Establishing a Giant Scale Realized Retrieval System at Pinterest | by Pinterest Engineering | Pinterest Engineering Weblog

Social Media Engagement in Early 2025

4 April 2025

Utilizing the Strangler Fig with Cellular Apps

Utilizing the Strangler Fig with Cell Apps

28 March 2025

Bowen Deng | Machine Studying Engineer, Homefeed Candidate Era; Zhibo Fan | Machine Studying Engineer, Homefeed Candidate Era; Dafang He | Machine Studying Engineer, Homefeed Relevance; Ying Huang | Machine Studying Engineer, Curation; Raymond Hsu | Engineering Supervisor, Homefeed CG Product Enablement; James Li | Engineering Supervisor, Homefeed Candidate Era; Dylan Wang | Director, Homefeed Relevance; Jay Adams | Principal Engineer, Pinner Curation & Progress

At Pinterest, our mission is to convey everybody the inspiration to create a life they love. Discovering the proper content material on-line and serving the proper viewers performs a key function on this mission. Fashionable large-scale advice programs normally embody a number of levels the place retrieval goals at retrieving candidates from billions of candidate swimming pools, and rating predicts which merchandise a consumer tends to have interaction from the trimmed candidate set retrieved from early levels [2]. Fig 1 illustrates a normal multi-stage advice funnel design in Pinterest.

Fig 1. Common multi-stage advice system design in Pinterest. We retrieve candidates from billions of Pin content material corpus and slim it right down to hundreds of candidates for the rating mannequin to attain and at last generate the feeds for Pinners. “CG” is brief for candidate technology and “LWS” is brief for Lightweight Scoring, which is our pre-ranking mannequin.

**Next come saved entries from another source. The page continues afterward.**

import Summits.CriticalPhenomena.PercolationContinuityZ3.Theorems.PercNearOneGluingNoHeavyLowerTailWorstPairExchangeCex
import Summits.CriticalPhenomena.PercolationContinuityZ3.Theorems.PercNearOneGluingNoHeavyLowerTailHullPortLSLofSP
import HarnessLib

/-!
# `NoHeavyLowerTail` (stmt-CriticalPhenomena-4575) — hull-port line: the LOCALIZED SELECTION LEMMA (LSL) is FALSE
# (certified 8-vertex, 15-pair, two-weight witness)

Support file (prover `prim-hp-1`, hull-port / coupling line; `--supports stmt-CriticalPhenomena-4575`).  Computational
(`native_decide` on `2¹⁵`-term exact rational sums; evaluation pattern of
`PercNearOneGluingNoHeavyLowerTailLocalizedExchangeCex.lean`).  No definitions, no named facts, no sorries.

**Background.**  The hull-port programme (crux memo run/shared/lean/prim/prim-hp-1/HULLPORT-COUPLING.md §15–§20) pinned the
hypothesis-free half `(T⁻)` of the pair atom to the LOCALIZED SELECTION LEMMA
  (LSL)  `μ(D_z ∩ Ψ_b) ≤ max(μ(D_z ∩ R_{x₁}), μ(D_z ∩ R_{x₂}))`,
`D_z = {z ↮ x₁} ∩ {z ↮ x₂}`, `R_v = {|π(v)| ≤ j}` (`π(v)` = relays joined to `v`, `v` counted if it is a relay),
`Ψ_b = [b ∈ C(x₁) ∪ C(x₂) : R_b] ∨ [b ∉ C(x₁) ∪ C(x₂) : |π(x₁) ∪ π(x₂)| ≤ j]` ("the piece of the glued cluster selected by the marker
`b` is light"); the tree has the kernel-checked reductions `HullPort.threeCluster_scenario_of_LSL` (`(T⁻)_σ ⟸` LSL) and
`HullPort.lsl_pair_of_exchange`, `HullPort.lsl_of_sp` (LSL `⟸` the mirror-worlds exchange (SP)).  Without the guard `z`, LSL is the selection
lemma `HullPort.selection_pair_core` (a theorem, BHK 2006 Thm 1.5).  LSL had no violation in the exhaustive weighted census `n ≤ 6`
(1.7·10⁷ instances), the `p = ½` exhaustive census `n ≤ 6` and ≈ 10⁵ adversarial climbs (ttrl `sellemma`, `k3cells/SPLSL.md`).

**This file: LSL is false.**  Witness W5 of ttrl2/cp-hp7 (run/shared/lean/ttrl/k3cells/SPLSL.md RESULT 7, found by an `x₁ ↔ x₂`
mirror-symmetric annealer on balanced mirror worlds; three exact evaluators agree, and the seat's brute force as well):
`Fin 8`, `x₁ = 0`, `x₂ = 1`, `z = 2`, `b = 3`, relays `A = {0, 1, 6, 7}` (the observers are relays; `b`, `z` are not), level `j = 1`;
weights `999/1000` on `{0,3},{0,4},{0,6},{1,3},{1,5},{1,7},{2,4},{2,5}` and `1/2` on `{2,6},{2,7},{3,4},{3,5},{4,5},{4,7},{5,6}`, all other
pairs `0`.  Exactly: `μ(D_z ∩ R_{x₁}) = μ(D_z ∩ R_{x₂}) = 49162983942989/(128·10²⁴)` and `μ(D_z ∩ Ψ_b) = 50079868000002/(128·10²⁴)`
(ratio `1.01865`; `μ(D_z) ≈ 3.3·10⁻⁷`).  Mechanism: in each mirror world (`x₁` light / `x₂` heavy and conversely) the marker sits in the
LIGHT cluster with probability `0.509 > ½`, and the two worlds have equal mass.  Consequences (memo §28–§30): the `(T⁻)`-via-LSL route is
closed; relay doubling (memo §25) transports the witness to a relay marker at `n = 12`, `j = 3` (not certified here).

* `LocalizedSelectionCex.cnt_reachTable`, `cnt_reachTable_union` — relay counts (single cluster / glued pair) read off reach tables;
* `LocalizedSelectionCex.real_R`, `real_Psi` — the three masses as exact weighted counts;
* `localizedSelection_cex` — the instance;  `localizedSelection_false` — `¬`LSL over all finite weighted graphs, relay sets, levels,
  observers, guards and markers (the form consumed by `HullPort.lsl_pair_of_exchange`);
* `mirrorWorlds_false` — corollary: the mirror-worlds exchange (SP) = (LSL-X) (hypothesis of `HullPort.lsl_of_sp`) is false too.
-/

namespace Summit.CriticalPhenomena.PercolationContinuityZ3.Theorems

open MeasureTheory
open Literature.Probability.LatticeModels Literature.Probability.Percolation
open Summit.CriticalPhenomena.PercolationContinuityZ3.Theorems.AdditiveGluing.Negative.Cert
open scoped Classical

set_option maxHeartbeats 400000

namespace LocalizedSelectionCex
import Summits.HubbardSuperconductivity.HubbardSuperconductivity.Theorems.AnisotropyChordTransferFibre3FinX5Eval

/-!
# Route `AnisotropyChord` / H0 rotor rung: FIN per-`L` GM₃ (X5), `L = 30` — row-C cell facts (X5, point wedges), part `p03`

Kernel facts `xcCellAnyA0 30 (49/50) 100 la lb bn tb = true` (row C of cert cells 26, 27 of `L = 30` with `b = bn/100` and the `T⁺·D` brackets `tb` exported by the row-`N₁` facts `xn30_*`): the two Green point wedges `gWedgePt` are recomputed in the kernel, the profile / gradient tables are built from them by monotonicity (`…FinX5Eval`), and g5's row-C check is decided; assembled in `…FinX5GM3Thirty`.
Prover seat `hubbard-h0-rotor-p3` g8; helper for piece A = stmt-HubbardSuperconductivity-23918 of rung 19089 (`--supports`, helper class).
WHAT THIS IS NOT: nothing here proves superconductivity in the Hubbard model (rotor TARGET as worded stays FALSE, g15 verdict); kernel facts for the FIN certificate of ONE conditional reduction.  Tree imports only; zero data; standard axioms.
-/

set_option linter.dupNamespace false
set_option autoImplicit false

namespace Summit.HubbardSuperconductivity.HubbardSuperconductivity.Theorems.AnisotropyChord.Transfer.Fibre3

namespace FinXD

open FinXB FinCell Hole2

set_option maxHeartbeats 4000000 in
/-- row C of cell 26 of `L = 30` (`b = 54/100`). [folklore] -/
theorem xc30_26 : xcCellAnyA0 30 (49/50 : ℚ) 100 110086059454909 112838210941282 54 ((328162771635716 : ℤ), (340563832018533 : ℤ)) = true := by decide +kernel

set_option maxHeartbeats 4000000 in
/-- row C of cell 27 of `L = 30` (`b = 54/100`). [folklore] -/
theorem xc30_27 : xcCellAnyA0 30 (49/50 : ℚ) 100 112838210941282 115659166214815 54 ((336425827717574 : ℤ), (349025488638824 : ℤ)) = true := by decide +kernel

end FinXD

end Summit.HubbardSuperconductivity.HubbardSuperconductivity.Theorems.AnisotropyChord.Transfer.Fibre3
variable {K : Type} [Field K] [NumberField K] (w : HeightOneSpectrum (𝓞 K))

/-- `|u|_w = 1 ⇒ u` is a unit of `𝒪[K_w]`. [cite: Serre1979, Ch. V §3] -/
theorem isUnit_integer_of_v_eq_one {u : w.adicCompletion K} (hu : Valued.v u = 1) :
    IsUnit (⟨u, (v_le_one_iff_mem_integer u).1 hu.le⟩ : 𝒪[w.adicCompletion K]) :=
  (Valuation.integer.integers (valuation (w.adicCompletion K))).isUnit_iff_valuation_eq_one.2 ((v_eq_one_iff_valuation_eq_one u).1 hu)

/-- `|2|_w = 1 ⇒ 2` is a unit of `𝒪[K_w]` (the TAME binder: A-p16's spelling `Valued.v (2 : L_w) = 1` ⇒ B-p12's `IsUnit (2 : 𝒪)`). [cite: Serre1979, Ch. V §3] -/
theorem isUnit_two_integer_of_v_two_eq_one (h2 : Valued.v (2 : w.adicCompletion K) = 1) : IsUnit (2 : 𝒪[w.adicCompletion K]) := by
  exact isUnit_integer_of_v_eq_one w h2

/-- **THE RESIDUE BIT: at a tamely ramified place a `σ`-fixed unit which is NOT a norm has NON-SQUARE residue.**  `𝒪 = 𝒪[K_w]` (complete), `σ : K_w →+* K_w` with an
integral restriction `σO` (`↑(σO x) = σ ↑x`) which is a residually trivial involution, `2 ∈ 𝒪ˣ`; for `u ∈ K_w` with `|u| = 1`, `σ u = u` and `u ≠ σ(z)·z` for all `z ∈ K_w`:
`ū ∉ 𝓀ˣ²`.  (If `ū` were a square, ★ `exists_mul_map_eq_of_isSquare_residue` — Serre's `N U_L ⊇ U_K ∩ 𝓀ˣ²` — would write `u = s·σ s`.)  This makes the unit multiplier `u` of
the R-0 partner (★ p843591) the non-square `η` of ★ `normalForm_bit_flip`. [cite: Serre1979, Ch. V §3 Prop. 5 and Cor. 2] [cite: LabesseLanglands1979, §2 pp. 8–9] -/
theorem not_isSquare_residue_of_not_exists_norm (σ : w.adicCompletion K →+* w.adicCompletion K)
    (σO : 𝒪[w.adicCompletion K] →+* 𝒪[w.adicCompletion K])
    (hσO : ∀ x : 𝒪[w.adicCompletion K], ((σO x : 𝒪[w.adicCompletion K]) : w.adicCompletion K) = σ x)
    (hσσ : ∀ x, σO (σO x) = x) (hres : ∀ x, σO x - x ∈ IsLocalRing.maximalIdeal 𝒪[w.adicCompletion K]) (h2 : IsUnit (2 : 𝒪[w.adicCompletion K]))
    {u : w.adicCompletion K} (hu : Valued.v u = 1) (hσu : σ u = u) (hn : ¬ ∃ z : w.adicCompletion K, u = σ z * z) :
    ¬ IsSquare (IsLocalRing.residue 𝒪[w.adicCompletion K] ⟨u, (v_le_one_iff_mem_integer u).1 hu.le⟩) := by
  intro hsq
  have huO : IsUnit (⟨u, (v_le_one_iff_mem_integer u).1 hu.le⟩ : 𝒪[w.adicCompletion K]) := isUnit_integer_of_v_eq_one w hu
  have hσuO : σO ⟨u, (v_le_one_iff_mem_integer u).1 hu.le⟩ = ⟨u, (v_le_one_iff_mem_integer u).1 hu.le⟩ := Subtype.ext (by rw [hσO]; exact hσu)
  obtain ⟨s, hs⟩ := Literature.NumberTheory.LocalFields.RamifiedQuadraticNorm.exists_mul_map_eq_of_isSquare_residue σO hσσ hres h2 huO hσuO hsq
  refine hn ⟨(s : w.adicCompletion K), ?_⟩
  have h := congrArg (fun x : 𝒪[w.adicCompletion K] => (x : w.adicCompletion K)) hs
  simp only [Subring.coe_mul] at h
  rw [hσO] at h
  rw [← h, mul_comm]

end ResidueBit

/-! ## §3 CM dress: the package and the residue bit of the R-0 unit multiplier at a tamely ramified place of `L ∕ L⁺` -/

section CM

variable (L : Type) [Field L] [NumberField L] [IsCMField L] (v : HeightOneSpectrum (𝓞 ↥(maximalRealSubfield L)))

/-- **CM DRESS OF THE PACKAGE**: at a ramified non-split place of `L ∕ L⁺` (`c` = complex conjugation). [cite: NeukirchANT1999, Ch. I §9 Prop. (9.6); Ch. II §4] [cite: Serre1979, Ch. V §3] -/
theorem exists_integer_involution_complexConj_of_ramified (w : PlacesOver L v) (hw : IsCMField.complexConj L • w.1 = w.1)
    (he : v.asIdeal.ramificationIdx' w.1.asIdeal ≠ 1) :
    ∃ σO : 𝒪[w.1.adicCompletion L] →+* 𝒪[w.1.adicCompletion L],
      (∀ x : 𝒪[w.1.adicCompletion L], ((σO x : 𝒪[w.1.adicCompletion L]) : w.1.adicCompletion L) = galAdicCompletionMap (L := L) (IsCMField.complexConj L) hw x) ∧
      (∀ x, σO (σO x) = x) ∧
      (∀ x, σO x - x ∈ IsLocalRing.maximalIdeal 𝒪[w.1.adicCompletion L]) ∧
      Nat.card (IsLocalRing.ResidueField 𝒪[w.1.adicCompletion L]) = Nat.card (𝓞 ↥(maximalRealSubfield L) ⧸ v.asIdeal) :=
  exists_integer_involution_of_ramified L (IsCMField.complexConj L) (IsCMField.complexConj_ne_one L) v w hw he

/-- **THE RAMIFIED PARTNER WITH ITS RESIDUE BIT (R-0c dress on ★ p843591).**  At a TAMELY ramified non-split place `w ∣ v` (`e(w|v) ≠ 1`, `|2|_w = 1`), for an elliptic regular
frame `(t₀, P, d)` of `H_v`: there are the residually trivial involution `σO` of `𝒪[L_w]` (§1), a unit `u ∈ L_wˣ` with its integral copy `η ∈ 𝒪[L_w]` (`↑η = ↑u`, `IsUnit η`,
`σO η = η`, **`¬ IsSquare (residue η)`**, `|u| = 1`), and the partner `e : H_v ≃ₜ* H_v` of ★ `exists_unitSimilitudePartner_onePlace_of_ramified` with: `e t` stably conjugate and NOT
conjugate to `t` at regular `t ∈ Z(t₀)`; `MeasurePreserving e ν ν` for every Haar `ν`; `e K_H = K_H`; `E_w((e a).1) = D_u · E_w(a.1) · D_u⁻¹` with `D_u = diag(1, u) ∈ GL₂(𝒪_w)`; and the
level family.  I.e. the tuple `(σO, hσO, hσσ, hres, h2, η, hηu, hση, hη)` of ★ B-p12 `normalForm_bit_flip{,_modular}` ∕ `localClass_normalForm_ramified{,_modular}`, glued to the
`hest`-partner of ★ L1 `rankOneUnstable_core_inert_of_eventually`. [cite: LabesseLanglands1979, §2 pp. 8–10] [cite: Serre1979, Ch. V §3 Cor. 2] [cite: Rogawski1990, §4.9 Lemma 4.9.3 p. 56] -/
theorem exists_unitSimilitudePartner_residueBit_of_ramified (w : PlacesOver L v) (hw : IsCMField.complexConj L • w.1 = w.1)
    (he : v.asIdeal.ramificationIdx' w.1.asIdeal ≠ 1) (h2 : Valued.v (2 : w.1.adicCompletion L) = 1) [MeasurableSpace ((cmDatum L 2 (Matrix.of fun i j : Fin 2 => if i.val + j.val + 1 = 2 then (1 : L) else 0)).Local v × (cmDatum L 1 (Matrix.of fun i j : Fin 1 => if i.val + j.val + 1 = 1 then (1 : L) else 0)).Local v)] [BorelSpace ((cmDatum L 2 (Matrix.of fun i j : Fin 2 => if i.val + j.val + 1 = 2 then (1 : L) else 0)).Local v × (cmDatum L 1 (Matrix.of fun i j : Fin 1 => if i.val + j.val + 1 = 1 then (1 : L) else 0)).Local v)]
    (t₀ : ((cmDatum L 2 (Matrix.of fun i j : Fin 2 => if i.val + j.val + 1 = 2 then (1 : L) else 0)).Local v × (cmDatum L 1 (Matrix.of fun i j : Fin 1 => if i.val + j.val + 1 = 1 then (1 : L) else 0)).Local v)) (P : GL (Fin 2) (LocalRing L v)) (d : Fin 2 → (LocalRing L v)) (ht₀ : Rogawski1990.IsRegularElt (t₀.1.val : GL (Fin 2) (LocalRing L v)))
    (hP : (t₀.1.val.val : Matrix (Fin 2) (Fin 2) (LocalRing L v)) * P.val = P.val * Matrix.diagonal d) (hd1 : ∀ i, conjLocal L (IsCMField.complexConj L) v (d i) * d i = 1) :
    ∃ (σO : 𝒪[(w.1.adicCompletion L)] →+* 𝒪[(w.1.adicCompletion L)]) (r : LocalRing L v) (hru : IsUnit r) (u : ((w.1.adicCompletion L))ˣ) (η : 𝒪[(w.1.adicCompletion L)]) (e : ((cmDatum L 2 (Matrix.of fun i j : Fin 2 => if i.val + j.val + 1 = 2 then (1 : L) else 0)).Local v × (cmDatum L 1 (Matrix.of fun i j : Fin 1 => if i.val + j.val + 1 = 1 then (1 : L) else 0)).Local v) ≃ₜ* ((cmDatum L 2 (Matrix.of fun i j : Fin 2 => if i.val + j.val + 1 = 2 then (1 : L) else 0)).Local v × (cmDatum L 1 (Matrix.of fun i j : Fin 1 => if i.val + j.val + 1 = 1 then (1 : L) else 0)).Local v)),
      (∀ x : 𝒪[(w.1.adicCompletion L)], ((σO x : 𝒪[(w.1.adicCompletion L)]) : (w.1.adicCompletion L)) = (galAdicCompletionMap (L := L) (IsCMField.complexConj L) hw) x) ∧ (∀ x, σO (σO x) = x) ∧ (∀ x, σO x - x ∈ IsLocalRing.maximalIdeal 𝒪[(w.1.adicCompletion L)]) ∧
      IsUnit (2 : 𝒪[(w.1.adicCompletion L)]) ∧
      ((η : (w.1.adicCompletion L)) = (u : (w.1.adicCompletion L))) ∧ IsUnit η ∧ σO η = η ∧ ¬ IsSquare (IsLocalRing.residue 𝒪[(w.1.adicCompletion L)] η) ∧ Valued.v (u : (w.1.adicCompletion L)) = 1 ∧ ((u : (w.1.adicCompletion L)) = r w) ∧
      (∀ a : ((cmDatum L 2 (Matrix.of fun i j : Fin 2 => if i.val + j.val + 1 = 2 then (1 : L) else 0)).Local v × (cmDatum L 1 (Matrix.of fun i j : Fin 1 => if i.val + j.val + 1 = 1 then (1 : L) else 0)).Local v), ((e a).1.val : GL (Fin 2) (LocalRing L v)) = glDiagonal 2 (LocalRing L v) ![1, hru.unit] * a.1.val * (glDiagonal 2 (LocalRing L v) ![1, hru.unit])⁻¹ ∧
        (e a).2 = a.2) ∧
      (∀ t : ↥(Subgroup.centralizer ({t₀} : Set ((cmDatum L 2 (Matrix.of fun i j : Fin 2 => if i.val + j.val + 1 = 2 then (1 : L) else 0)).Local v × (cmDatum L 1 (Matrix.of fun i j : Fin 1 => if i.val + j.val + 1 = 1 then (1 : L) else 0)).Local v))), ((e (t : ((cmDatum L 2 (Matrix.of fun i j : Fin 2 => if i.val + j.val + 1 = 2 then (1 : L) else 0)).Local v × (cmDatum L 1 (Matrix.of fun i j : Fin 1 => if i.val + j.val + 1 = 1 then (1 : L) else 0)).Local v))).1.val.val : Matrix (Fin 2) (Fin 2) (LocalRing L v)) * (glDiagonal 2 (LocalRing L v) ![1, hru.unit] * P).val =
        (glDiagonal 2 (LocalRing L v) ![1, hru.unit] * P).val * Matrix.diagonal ![((P⁻¹).val * ((t : ((cmDatum L 2 (Matrix.of fun i j : Fin 2 => if i.val + j.val + 1 = 2 then (1 : L) else 0)).Local v × (cmDatum L 1 (Matrix.of fun i j : Fin 1 => if i.val + j.val + 1 = 1 then (1 : L) else 0)).Local v)).1.val.val : Matrix (Fin 2) (Fin 2) (LocalRing L v)) * P.val) 0 0, ((P⁻¹).val * ((t : ((cmDatum L 2 (Matrix.of fun i j : Fin 2 => if i.val + j.val + 1 = 2 then (1 : L) else 0)).Local v × (cmDatum L 1 (Matrix.of fun i j : Fin 1 => if i.val + j.val + 1 = 1 then (1 : L) else 0)).Local v)).1.val.val : Matrix (Fin 2) (Fin 2) (LocalRing L v)) * P.val) 1 1]) ∧
      (∀ t : ↥(Subgroup.centralizer ({t₀} : Set ((cmDatum L 2 (Matrix.of fun i j : Fin 2 => if i.val + j.val + 1 = 2 then (1 : L) else 0)).Local v × (cmDatum L 1 (Matrix.of fun i j : Fin 1 => if i.val + j.val + 1 = 1 then (1 : L) else 0)).Local v))), Rogawski1990.IsRegularElt ((t : ((cmDatum L 2 (Matrix.of fun i j : Fin 2 => if i.val + j.val + 1 = 2 then (1 : L) else 0)).Local v × (cmDatum L 1 (Matrix.of fun i j : Fin 1 => if i.val + j.val + 1 = 1 then (1 : L) else 0)).Local v)).1.val : GL (Fin 2) (LocalRing L v)) →
        Rogawski1990.IsLocalStablyConjH L v (t : ((cmDatum L 2 (Matrix.of fun i j : Fin 2 => if i.val + j.val + 1 = 2 then (1 : L) else 0)).Local v × (cmDatum L 1 (Matrix.of fun i j : Fin 1 => if i.val + j.val + 1 = 1 then (1 : L) else 0)).Local v)) (e (t : ((cmDatum L 2 (Matrix.of fun i j : Fin 2 => if i.val + j.val + 1 = 2 then (1 : L) else 0)).Local v × (cmDatum L 1 (Matrix.of fun i j : Fin 1 => if i.val + j.val + 1 = 1 then (1 : L) else 0)).Local v))) ∧ ¬ IsConj (t : ((cmDatum L 2 (Matrix.of fun i j : Fin 2 => if i.val + j.val + 1 = 2 then (1 : L) else 0)).Local v × (cmDatum L 1 (Matrix.of fun i j : Fin 1 => if i.val + j.val + 1 = 1 then (1 : L) else 0)).Local v)) (e (t : ((cmDatum L 2 (Matrix.of fun i j : Fin 2 => if i.val + j.val + 1 = 2 then (1 : L) else 0)).Local v × (cmDatum L 1 (Matrix.of fun i j : Fin 1 => if i.val + j.val + 1 = 1 then (1 : L) else 0)).Local v)))) ∧
      (∀ (ν : Measure ((cmDatum L 2 (Matrix.of fun i j : Fin 2 => if i.val + j.val + 1 = 2 then (1 : L) else 0)).Local v × (cmDatum L 1 (Matrix.of fun i j : Fin 1 => if i.val + j.val + 1 = 1 then (1 : L) else 0)).Local v)) [ν.IsHaarMeasure], MeasurePreserving e ν ν) ∧
      (∀ a : ((cmDatum L 2 (Matrix.of fun i j : Fin 2 => if i.val + j.val + 1 = 2 then (1 : L) else 0)).Local v × (cmDatum L 1 (Matrix.of fun i j : Fin 1 => if i.val + j.val + 1 = 1 then (1 : L) else 0)).Local v), e a ∈ ((cmLocalIntegralLevel L 2 (Matrix.of fun i j : Fin 2 => if i.val + j.val + 1 = 2 then (1 : L) else 0) v).prod (cmLocalIntegralLevel L 1 (Matrix.of fun i j : Fin 1 => if i.val + j.val + 1 = 1 then (1 : L) else 0) v) : Subgroup ((cmDatum L 2 (Matrix.of fun i j : Fin 2 => if i.val + j.val + 1 = 2 then (1 : L) else 0)).Local v × (cmDatum L 1 (Matrix.of fun i j : Fin 1 => if i.val + j.val + 1 = 1 then (1 : L) else 0)).Local v)) ↔ a ∈ ((cmLocalIntegralLevel L 2 (Matrix.of fun i j : Fin 2 => if i.val + j.val + 1 = 2 then (1 : L) else 0) v).prod (cmLocalIntegralLevel L 1 (Matrix.of fun i j : Fin 1 => if i.val + j.val + 1 = 1 then (1 : L) else 0) v) : Subgroup ((cmDatum L 2 (Matrix.of fun i j : Fin 2 => if i.val + j.val + 1 = 2 then (1 : L) else 0)).Local v × (cmDatum L 1 (Matrix.of fun i j : Fin 1 => if i.val + j.val + 1 = 1 then (1 : L) else 0)).Local v))) ∧
      (∀ a : ((cmDatum L 2 (Matrix.of fun i j : Fin 2 => if i.val + j.val + 1 = 2 then (1 : L) else 0)).Local v × (cmDatum L 1 (Matrix.of fun i j : Fin 1 => if i.val + j.val + 1 = 1 then (1 : L) else 0)).Local v), (((localNonsplitEquiv (IsCMField.complexConj L) (Matrix.of fun i j : Fin 2 => if i.val + j.val + 1 = 2 then (1 : L) else 0) (IsCMField.complexConj_ne_one L) w hw) (e a).1 : ↥(unitaryGroupOfForm (galAdicCompletionMap (L := L) (IsCMField.complexConj L) hw) (placeForm (Matrix.of fun i j : Fin 2 => if i.val + j.val + 1 = 2 then (1 : L) else 0) w.1))) : GL (Fin 2) (w.1.adicCompletion L)) =
        glDiagonal 2 (w.1.adicCompletion L) ![1, u] * (((localNonsplitEquiv (IsCMField.complexConj L) (Matrix.of fun i j : Fin 2 => if i.val + j.val + 1 = 2 then (1 : L) else 0) (IsCMField.complexConj_ne_one L) w hw) a.1 : ↥(unitaryGroupOfForm (galAdicCompletionMap (L := L) (IsCMField.complexConj L) hw) (placeForm (Matrix.of fun i j : Fin 2 => if i.val + j.val + 1 = 2 then (1 : L) else 0) w.1))) : GL (Fin 2) (w.1.adicCompletion L)) * (glDiagonal 2 (w.1.adicCompletion L) ![1, u])⁻¹) ∧
      glDiagonal 2 (w.1.adicCompletion L) ![1, u] ∈ glInt 2 (w.1.adicCompletion L) ∧
      ∀ S : Subgroup (GL (Fin 2) (w.1.adicCompletion L)), (∀ s, glDiagonal 2 (w.1.adicCompletion L) ![1, u] * s * (glDiagonal 2 (w.1.adicCompletion L) ![1, u])⁻¹ ∈ S ↔ s ∈ S) →
        ∀ a : ((cmDatum L 2 (Matrix.of fun i j : Fin 2 => if i.val + j.val + 1 = 2 then (1 : L) else 0)).Local v × (cmDatum L 1 (Matrix.of fun i j : Fin 1 => if i.val + j.val + 1 = 1 then (1 : L) else 0)).Local v), (((localNonsplitEquiv (IsCMField.complexConj L) (Matrix.of fun i j : Fin 2 => if i.val + j.val + 1 = 2 then (1 : L) else 0) (IsCMField.complexConj_ne_one L) w hw) (e a).1 : ↥(unitaryGroupOfForm (galAdicCompletionMap (L := L) (IsCMField.complexConj L) hw) (placeForm (Matrix.of fun i j : Fin 2 => if i.val + j.val + 1 = 2 then (1 : L) else 0) w.1))) : GL (Fin 2) (w.1.adicCompletion L)) ∈ S ↔ (((localNonsplitEquiv (IsCMField.complexConj L) (Matrix.of fun i j : Fin 2 => if i.val + j.val + 1 = 2 then (1 : L) else 0) (IsCMField.complexConj_ne_one L) w hw) a.1 : ↥(unitaryGroupOfForm (galAdicCompletionMap (L := L) (IsCMField.complexConj L) hw) (placeForm (Matrix.of fun i j : Fin 2 => if i.val + j.val + 1 = 2 then (1 : L) else 0) w.1))) : GL (Fin 2) (w.1.adicCompletion L)) ∈ S := by
  obtain ⟨σO, hσO, hσσ, hres, -⟩ := exists_integer_involution_complexConj_of_ramified L v w hw he
  obtain ⟨r, hru, u, e, -, -, -, hAd, hframe, hest, hK, hν, huval, hvu, hσu, hnn, hconj, hDint, hlev⟩ :=
    Rogawski1990.exists_unitSimilitudePartner_onePlace_of_ramified L v w hw he t₀ P d ht₀ hP hd1
  have h2O : IsUnit (2 : 𝒪[(w.1.adicCompletion L)]) := isUnit_two_integer_of_v_two_eq_one w.1 h2
  refine ⟨σO, r, hru, u, ⟨(u : (w.1.adicCompletion L)), (v_le_one_iff_mem_integer (u : (w.1.adicCompletion L))).1 hvu.le⟩, e, hσO, hσσ, hres, h2O, rfl, isUnit_integer_of_v_eq_one w.1 hvu,
    Subtype.ext (by rw [hσO]; exact hσu), ?_, hvu, huval, hAd, hframe, hest, hν, hK, hconj, hDint, hlev⟩
  exact not_isSquare_residue_of_not_exists_norm w.1 (galAdicCompletionMap (L := L) (IsCMField.complexConj L) hw) σO hσO hσσ hres h2O hvu hσu hnn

The Pinterest rating mannequin is a robust transformer primarily based mannequin discovered from a uncooked consumer engagement sequence with a blended machine serving [3]. It’s highly effective at capturing customers’ lengthy and brief time period engagement and offers immediate predictions. Nevertheless, Pinterest’s retrieval system prior to now differs, as a lot of them are primarily based on heuristic approaches corresponding to these primarily based on Pin-Board graphs or user-followed pursuits. This work illustrates our effort in efficiently constructing Pinterest an inner embedding-based retrieval system for natural content material discovered purely from logged consumer engagement occasions and serves in manufacturing. Now we have deployed our system for homefeed in addition to notification.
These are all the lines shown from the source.